Somebody Compared Chennai Mornings With Kolkata Mornings And You Will Miss Kolkata More After Reading This
The city I reside in now, is a funny city. You wake up and see the day has already started, there are people on the road, women, decked up already, making designs of white powder outside their homes, and men are already on their bikes, off to their respective workplaces. Women decked in heavy sarees and jewellery, are coming out of the temple, tilaks on their foreheads. Women, running behind the buses, with heavy laptop bags on their back. The flower-seller is done for the day, it took only one hour for her to sell her stock. The cars and buses rush up and down the roads all day. It’s as if the city does not rest. The dosa-maker vigorously rubs in dosa batter onto the flat oven, the man beside him ladles bowls full of sambhar and just beside his stall, the old bakery opens its shutters. The old grandma with wispy hair makes you wonder how she manages to bake so many cookies so early, who helps her. After Kolkata, it seems too fast.

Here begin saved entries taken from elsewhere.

/-! ### Chamber 1706, edge `5..19`: generic two-row theorems, columns `(c₃,c₄)` and `(c₄,c₅)` -/

/-- **Edge `5..19` (chamber 1706), rows `(a₀,a₁)` × columns `(c₃,c₄)` — generic two-row kill, sharp
residual test.**
For natural exponents `d₁,…,d₅` and the four integer multipliers `M₀..M₃` of the kept terms
`a₀c₃X^{d₃}, a₀c₄X^{d₄}, a₁c₃X^{d₁+d₃}, a₁c₄X^{d₁+d₄}` (products over the 11 killed exponents,
given as explicit hypotheses so that a numeric row discharges them by `norm_num`), all positive, with the
cell's signs on the kept terms and the sharp certificate `m ≥ 0 ∨ m² < 4δ²·(M₀M₃)(M₁M₂)` (`δ = d₁`, `g = d₄ − d₃`,
`m = (δ+g)M₀M₃ + (δ−g)M₁M₂`): the 15-term edge form has at most `12 < 14 = #terms − 1` positive roots counted with
multiplicity. [folklore] -/
theorem countP_posRoots_zp_5_19_le_of_cert34 (d₁ d₂ d₃ d₄ d₅ : ℕ) (M₀ M₁ M₂ M₃ : ℝ)
    (hM₀ : M₀ = ((d₃ : ℝ) - ((2 * d₂ : ℕ) : ℝ)) * ((d₃ : ℝ) - ((d₂ + d₃ : ℕ) : ℝ)) *
        ((d₃ : ℝ) - ((2 * d₃ : ℕ) : ℝ)) * ((d₃ : ℝ) - ((d₂ + d₄ : ℕ) : ℝ)) * ((d₃ : ℝ) - ((d₃ + d₄ : ℕ) : ℝ)) *
        ((d₃ : ℝ) - (d₅ : ℝ)) * ((d₃ : ℝ) - ((d₁ + d₅ : ℕ) : ℝ)) * ((d₃ : ℝ) - ((d₂ + d₅ : ℕ) : ℝ)) *
        ((d₃ : ℝ) - ((2 * d₄ : ℕ) : ℝ)) * ((d₃ : ℝ) - ((d₃ + d₅ : ℕ) : ℝ)) * ((d₃ : ℝ) - ((d₄ + d₅ : ℕ) : ℝ)))
    (hM₁ : M₁ = ((d₄ : ℝ) - ((2 * d₂ : ℕ) : ℝ)) * ((d₄ : ℝ) - ((d₂ + d₃ : ℕ) : ℝ)) *
        ((d₄ : ℝ) - ((2 * d₃ : ℕ) : ℝ)) * ((d₄ : ℝ) - ((d₂ + d₄ : ℕ) : ℝ)) * ((d₄ : ℝ) - ((d₃ + d₄ : ℕ) : ℝ)) *
        ((d₄ : ℝ) - (d₅ : ℝ)) * ((d₄ : ℝ) - ((d₁ + d₅ : ℕ) : ℝ)) * ((d₄ : ℝ) - ((d₂ + d₅ : ℕ) : ℝ)) *
        ((d₄ : ℝ) - ((2 * d₄ : ℕ) : ℝ)) * ((d₄ : ℝ) - ((d₃ + d₅ : ℕ) : ℝ)) * ((d₄ : ℝ) - ((d₄ + d₅ : ℕ) : ℝ)))
    (hM₂ : M₂ = (((d₁ + d₃ : ℕ) : ℝ) - ((2 * d₂ : ℕ) : ℝ)) * (((d₁ + d₃ : ℕ) : ℝ) - ((d₂ + d₃ : ℕ) : ℝ)) *
        (((d₁ + d₃ : ℕ) : ℝ) - ((2 * d₃ : ℕ) : ℝ)) * (((d₁ + d₃ : ℕ) : ℝ) - ((d₂ + d₄ : ℕ) : ℝ)) *
        (((d₁ + d₃ : ℕ) : ℝ) - ((d₃ + d₄ : ℕ) : ℝ)) * (((d₁ + d₃ : ℕ) : ℝ) - (d₅ : ℝ)) *
        (((d₁ + d₃ : ℕ) : ℝ) - ((d₁ + d₅ : ℕ) : ℝ)) * (((d₁ + d₃ : ℕ) : ℝ) - ((d₂ + d₅ : ℕ) : ℝ)) *
        (((d₁ + d₃ : ℕ) : ℝ) - ((2 * d₄ : ℕ) : ℝ)) * (((d₁ + d₃ : ℕ) : ℝ) - ((d₃ + d₅ : ℕ) : ℝ)) *
        (((d₁ + d₃ : ℕ) : ℝ) - ((d₄ + d₅ : ℕ) : ℝ)))
    (hM₃ : M₃ = (((d₁ + d₄ : ℕ) : ℝ) - ((2 * d₂ : ℕ) : ℝ)) * (((d₁ + d₄ : ℕ) : ℝ) - ((d₂ + d₃ : ℕ) : ℝ)) *
        (((d₁ + d₄ : ℕ) : ℝ) - ((2 * d₃ : ℕ) : ℝ)) * (((d₁ + d₄ : ℕ) : ℝ) - ((d₂ + d₄ : ℕ) : ℝ)) *
        (((d₁ + d₄ : ℕ) : ℝ) - ((d₃ + d₄ : ℕ) : ℝ)) * (((d₁ + d₄ : ℕ) : ℝ) - (d₅ : ℝ)) *
        (((d₁ + d₄ : ℕ) : ℝ) - ((d₁ + d₅ : ℕ) : ℝ)) * (((d₁ + d₄ : ℕ) : ℝ) - ((d₂ + d₅ : ℕ) : ℝ)) *
        (((d₁ + d₄ : ℕ) : ℝ) - ((2 * d₄ : ℕ) : ℝ)) * (((d₁ + d₄ : ℕ) : ℝ) - ((d₃ + d₅ : ℕ) : ℝ)) *
        (((d₁ + d₄ : ℕ) : ℝ) - ((d₄ + d₅ : ℕ) : ℝ)))
    (hd₁ : 0 < d₁) (hjk : d₃ < d₄) (h₀ : 0 < M₀) (h₁ : 0 < M₁) (h₂ : 0 < M₂) (h₃ : 0 < M₃)
    (hcert : 0 ≤ ((d₁ : ℝ) + ((d₄ : ℝ) - (d₃ : ℝ))) * (M₀ * M₃) + ((d₁ : ℝ) - ((d₄ : ℝ) - (d₃ : ℝ))) * (M₁ * M₂) ∨
      (((d₁ : ℝ) + ((d₄ : ℝ) - (d₃ : ℝ))) * (M₀ * M₃) + ((d₁ : ℝ) - ((d₄ : ℝ) - (d₃ : ℝ))) * (M₁ * M₂)) ^ 2
        < 4 * (d₁ : ℝ) ^ 2 * (M₀ * M₃) * (M₁ * M₂))
    (a₀ a₁ a₂ a₃ a₄ c₃ c₄ c₅ b₂ b₃ b₄ : ℝ) (s₀₃ : 0 < a₀ * c₃) (s₀₄ : 0 < a₀ * c₄) (s₁₃ : a₁ * c₃ < 0)
    (s₁₄ : a₁ * c₄ < 0) :
    (((C a₀ + C a₁ * X ^ d₁ + C a₂ * X ^ d₂ + C a₃ * X ^ d₃ + C a₄ * X ^ d₄)
          * (C c₃ * X ^ d₃ + C c₄ * X ^ d₄ + C c₅ * X ^ d₅)
        - (C b₂ * X ^ d₂ + C b₃ * X ^ d₃ + C b₄ * X ^ d₄) ^ 2 : ℝ[X]).roots.countP
      (fun x => 0 < x)) ≤ 12 := by
  classical
  set e : ℕ → ℕ := fun t => match t with
    | 0 => d₃ | 1 => d₄ | 2 => d₁ + d₃ | 3 => d₁ + d₄ | 4 => 2 * d₂ | 5 => d₂ + d₃ | 6 => 2 * d₃
    | 7 => d₂ + d₄ | 8 => d₃ + d₄ | 9 => d₅ | 10 => d₁ + d₅ | 11 => d₂ + d₅ | 12 => 2 * d₄
    | 13 => d₃ + d₅ | 14 => d₄ + d₅ | _ => 0 with he
  set c : ℕ → ℝ := fun t => match t with
    | 0 => a₀ * c₃ | 1 => a₀ * c₄ | 2 => a₁ * c₃ | 3 => a₁ * c₄ | 4 => -(b₂ ^ 2)
    | 5 => a₂ * c₃ - (b₂ * b₃ + b₂ * b₃) | 6 => a₃ * c₃ - b₃ ^ 2
    | 7 => a₂ * c₄ - (b₂ * b₄ + b₂ * b₄) | 8 => a₃ * c₄ + a₄ * c₃ - (b₃ * b₄ + b₃ * b₄)
    | 9 => a₀ * c₅ | 10 => a₁ * c₅ | 11 => a₂ * c₅ | 12 => a₄ * c₄ - b₄ ^ 2 | 13 => a₃ * c₅
    | 14 => a₄ * c₅ | _ => 0 with hc
  have hF : ((C a₀ + C a₁ * X ^ d₁ + C a₂ * X ^ d₂ + C a₃ * X ^ d₃ + C a₄ * X ^ d₄)
          * (C c₃ * X ^ d₃ + C c₄ * X ^ d₄ + C c₅ * X ^ d₅)
        - (C b₂ * X ^ d₂ + C b₃ * X ^ d₃ + C b₄ * X ^ d₄) ^ 2 : ℝ[X])
      = ∑ t ∈ range 15, C (c t) * X ^ (e t) := by
    simp only [Finset.sum_range_succ, Finset.sum_range_zero, zero_add, he, hc, map_mul, map_neg,
      map_pow, map_add, map_sub, pow_add, two_mul]
    ring
  rw [hF]
  clear hF
  have step := countP_posRoots_le_countP_twists 15 e c (Ico 4 15)
  have hcard : (Ico 4 15).card = 11 := by simp
  rw [hcard] at step
  obtain ⟨M, hM⟩ : ∃ M : ℕ → ℝ, ∀ t, M t = ∏ u ∈ Ico 4 15, ((e t : ℝ) - e u) := ⟨_, fun _ => rfl⟩
  have hres : (∑ t ∈ range 15, C (c t * ∏ u ∈ Ico 4 15, ((e t : ℝ) - e u)) * X ^ (e t) : ℝ[X])
      = C (c 0 * M 0) * X ^ (e 0) + C (c 1 * M 1) * X ^ (e 1) + C (c 2 * M 2) * X ^ (e 2)
        + C (c 3 * M 3) * X ^ (e 3) := by
    rw [Finset.range_eq_Ico, ← Finset.sum_Ico_consecutive _ (show 0 ≤ 4 by norm_num) (show 4 ≤ 15 by norm_num)]
    have hz : (∑ t ∈ Ico 4 15, C (c t * ∏ u ∈ Ico 4 15, ((e t : ℝ) - e u)) * X ^ (e t) : ℝ[X]) = 0 := by
      refine Finset.sum_eq_zero fun t ht => ?_
      rw [Finset.prod_eq_zero ht (sub_self _), mul_zero, map_zero, zero_mul]
    rw [hz, add_zero, Nat.Ico_zero_eq_range]
    simp only [Finset.sum_range_succ, Finset.sum_range_zero, zero_add, ← hM]
  rw [hres] at step
  clear hres
  have e0 : e 0 = d₃ := rfl
  have e1 : e 1 = d₄ := rfl
  have e2 : e 2 = d₁ + d₃ := rfl
  have e3 : e 3 = d₁ + d₄ := rfl
  have c0 : c 0 = a₀ * c₃ := rfl
  have c1 : c 1 = a₀ * c₄ := rfl
  have c2 : c 2 = a₁ * c₃ := rfl
  have c3 : c 3 = a₁ * c₄ := rfl
  rw [e0, e1, e2, e3, c0, c1, c2, c3] at step
  have unroll : ∀ t, M t = ((e t : ℝ) - e 4) * ((e t : ℝ) - e 5) * ((e t : ℝ) - e 6) * ((e t : ℝ) - e 7) *
      ((e t : ℝ) - e 8) * ((e t : ℝ) - e 9) * ((e t : ℝ) - e 10) * ((e t : ℝ) - e 11) * ((e t : ℝ) - e 12) *
      ((e t : ℝ) - e 13) * ((e t : ℝ) - e 14) := by
    intro t
    rw [hM, Finset.prod_Ico_eq_prod_range]
    simp only [show (15 : ℕ) - 4 = 11 by norm_num, Finset.prod_range_succ, Finset.prod_range_zero, one_mul,
      Nat.reduceAdd]
  have e4 : e 4 = 2 * d₂ := rfl
  have e5 : e 5 = d₂ + d₃ := rfl
  have e6 : e 6 = 2 * d₃ := rfl
  have e7 : e 7 = d₂ + d₄ := rfl
  have e8 : e 8 = d₃ + d₄ := rfl
  have e9 : e 9 = d₅ := rfl
  have e10 : e 10 = d₁ + d₅ := rfl
  have e11 : e 11 = d₂ + d₅ := rfl
  have e12 : e 12 = 2 * d₄ := rfl
  have e13 : e 13 = d₃ + d₅ := rfl
  have e14 : e 14 = d₄ + d₅ := rfl
  have hM0' : M 0 = M₀ := by
    rw [hM₀, unroll, e0, e4, e5, e6, e7, e8, e9, e10, e11, e12, e13, e14]
  have hM1' : M 1 = M₁ := by
    rw [hM₁, unroll, e1, e4, e5, e6, e7, e8, e9, e10, e11, e12, e13, e14]
  have hM2' : M 2 = M₂ := by
    rw [hM₂, unroll, e2, e4, e5, e6, e7, e8, e9, e10, e11, e12, e13, e14]
  have hM3' : M 3 = M₃ := by
    rw [hM₃, unroll, e3, e4, e5, e6, e7, e8, e9, e10, e11, e12, e13, e14]
  have hA : 0 < a₀ * c₃ * M 0 := by rw [hM0']; exact mul_pos s₀₃ h₀
  have hB : 0 < a₀ * c₄ * M 1 := by rw [hM1']; exact mul_pos s₀₄ h₁
  have hC : a₁ * c₃ * M 2 < 0 := by rw [hM2']; exact mul_neg_of_neg_of_pos s₁₃ h₂
  have hD : a₁ * c₄ * M 3 < 0 := by rw [hM3']; exact mul_neg_of_neg_of_pos s₁₄ h₃
  have hκ : 0 < a₀ * c₄ * -(a₁ * c₃) := mul_pos s₀₄ (neg_pos.2 s₁₃)
  have hg : (((d₄ - d₃ : ℕ) : ℝ)) = (d₄ : ℝ) - (d₃ : ℝ) := by push_cast [hjk.le]; ring
  have iAD : (a₀ * c₃ * M 0 * -(a₁ * c₄ * M 3)) = (a₀ * c₄ * -(a₁ * c₃)) * (M₀ * M₃) := by
    rw [hM0', hM3']; ring
  have iBC : (a₀ * c₄ * M 1 * -(a₁ * c₃ * M 2)) = (a₀ * c₄ * -(a₁ * c₃)) * (M₁ * M₂) := by
    rw [hM1', hM2']; ring
  have hdisc : 0 ≤ ((d₁ : ℝ) + ((d₄ - d₃ : ℕ) : ℝ)) * (a₀ * c₃ * M 0 * -(a₁ * c₄ * M 3))
        + ((d₁ : ℝ) - ((d₄ - d₃ : ℕ) : ℝ)) * (a₀ * c₄ * M 1 * -(a₁ * c₃ * M 2)) ∨
      (((d₁ : ℝ) + ((d₄ - d₃ : ℕ) : ℝ)) * (a₀ * c₃ * M 0 * -(a₁ * c₄ * M 3))
          + ((d₁ : ℝ) - ((d₄ - d₃ : ℕ) : ℝ)) * (a₀ * c₄ * M 1 * -(a₁ * c₃ * M 2))) ^ 2
        < 4 * (d₁ : ℝ) ^ 2 * (a₀ * c₃ * M 0 * -(a₁ * c₄ * M 3)) * (a₀ * c₄ * M 1 * -(a₁ * c₃ * M 2)) := by
    rw [iAD, iBC, hg]
    set κ := a₀ * c₄ * -(a₁ * c₃) with hκdef
    set md := ((d₁ : ℝ) + ((d₄ : ℝ) - (d₃ : ℝ))) * (M₀ * M₃) + ((d₁ : ℝ) - ((d₄ : ℝ) - (d₃ : ℝ))) * (M₁ * M₂)
      with hmd
    have i1 : ((d₁ : ℝ) + ((d₄ : ℝ) - (d₃ : ℝ))) * (κ * (M₀ * M₃))
        + ((d₁ : ℝ) - ((d₄ : ℝ) - (d₃ : ℝ))) * (κ * (M₁ * M₂)) = κ * md := by
      rw [hmd]; ring
    have i2 : 4 * (d₁ : ℝ) ^ 2 * (κ * (M₀ * M₃)) * (κ * (M₁ * M₂))
        = κ ^ 2 * (4 * (d₁ : ℝ) ^ 2 * (M₀ * M₃) * (M₁ * M₂)) := by
      ring
    rw [i1, i2]
    rcases hcert with h | h
    · exact Or.inl (mul_nonneg hκ.le h)
    · right
      rw [mul_pow]
      exact mul_lt_mul_of_pos_left h (pow_pos hκ 2)
  have tet : ((C (a₀ * c₃ * M 0) * X ^ d₃ + C (a₀ * c₄ * M 1) * X ^ d₄ + C (a₁ * c₃ * M 2) * X ^ (d₁ + d₃)
      + C (a₁ * c₄ * M 3) * X ^ (d₁ + d₄) : ℝ[X]).roots.countP (fun x => 0 < x)) ≤ 1 :=
    countP_posRoots_tetranomial_le_one_of_disc _ _ _ _ hA hB hC hD (g := d₄ - d₃) (δ := d₁)
      hd₁ (Nat.add_sub_of_le hjk.le).symm (Nat.add_comm _ _)
      (by rw [Nat.add_sub_of_le hjk.le, Nat.add_comm]) hdisc
  exact (step.trans (Nat.add_le_add_right tet _)).trans (by norm_num)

Well, maybe when you grow up in Calcutta, any city would seem funny. You get used to waking up to Rabindrasangeet, which Ma would play as early as 6 in the morning, partially to wake up her family of hibernating grizzly bears and partially to reminisce of her girlhood days, when my Dimma would wake everyone up by playing the same songs. You see the man of the house, or as he believes, embark on a morning walk only to return with paper packets stuffed with ‘kochuri’ and ‘jilipi’, along with the fish and the ‘shaak’, after a debate about how the ‘maachwalla’ cheated him, he retires to the verandah with the newspaper as he waits for his tea. You know that at 7.30, the Dida in the next flat will have completed her puja, with her tiny grand-daughter by her side and her daughter-in-law will soon leave for work, riding pillion on the son’s bike, she will wave a hurried bye to her little daughter, who looks out of the window. You know exactly when the neighbouring Kakima will temper her vegetables and, between cooking and calling out to her husband, warning him, “Ar deri korle kintu bus ta miss hobe!”, she manages to make a quick call to her sister-in-law, to discuss the latest episode of the newest soap on tv and then when Kakima’s husband finally comes for breakfast, late, because he was solving Sudoku or word-puzzles in the bathroom, you know their conversation by heart, where they mock fight and the lady of the house warns him, that one fine morning, she would leave this “shongshar” and only then would he realize her value. However, five minutes later, you hear the same woman call out “dugga dugga” as the husband leaves for work and asks him to remember to have lunch. Slowly, the city comes to life as autos start plying and buses rush off with a whooshing sound. There is something really slow and magical about mornings in Calcutta. No one is in a hurry to start the day. The office-goers walk slowly to board their chosen mode of transport. The vegetable sellers slowly push their carts along the by-lanes, they don’t call out, they ring a bell which somehow fits in with the other morning sounds. It doesn’t seem so out of place. Then you hear the various “Ma aashchi”s, which signify that children are leaving for school and the mothers and the ladies of the house finally have time to eat their own breakfasts and read the newspaper, whose pages have already been messed up. Given another hour, the roads would be silent again and the city would again go to sleep.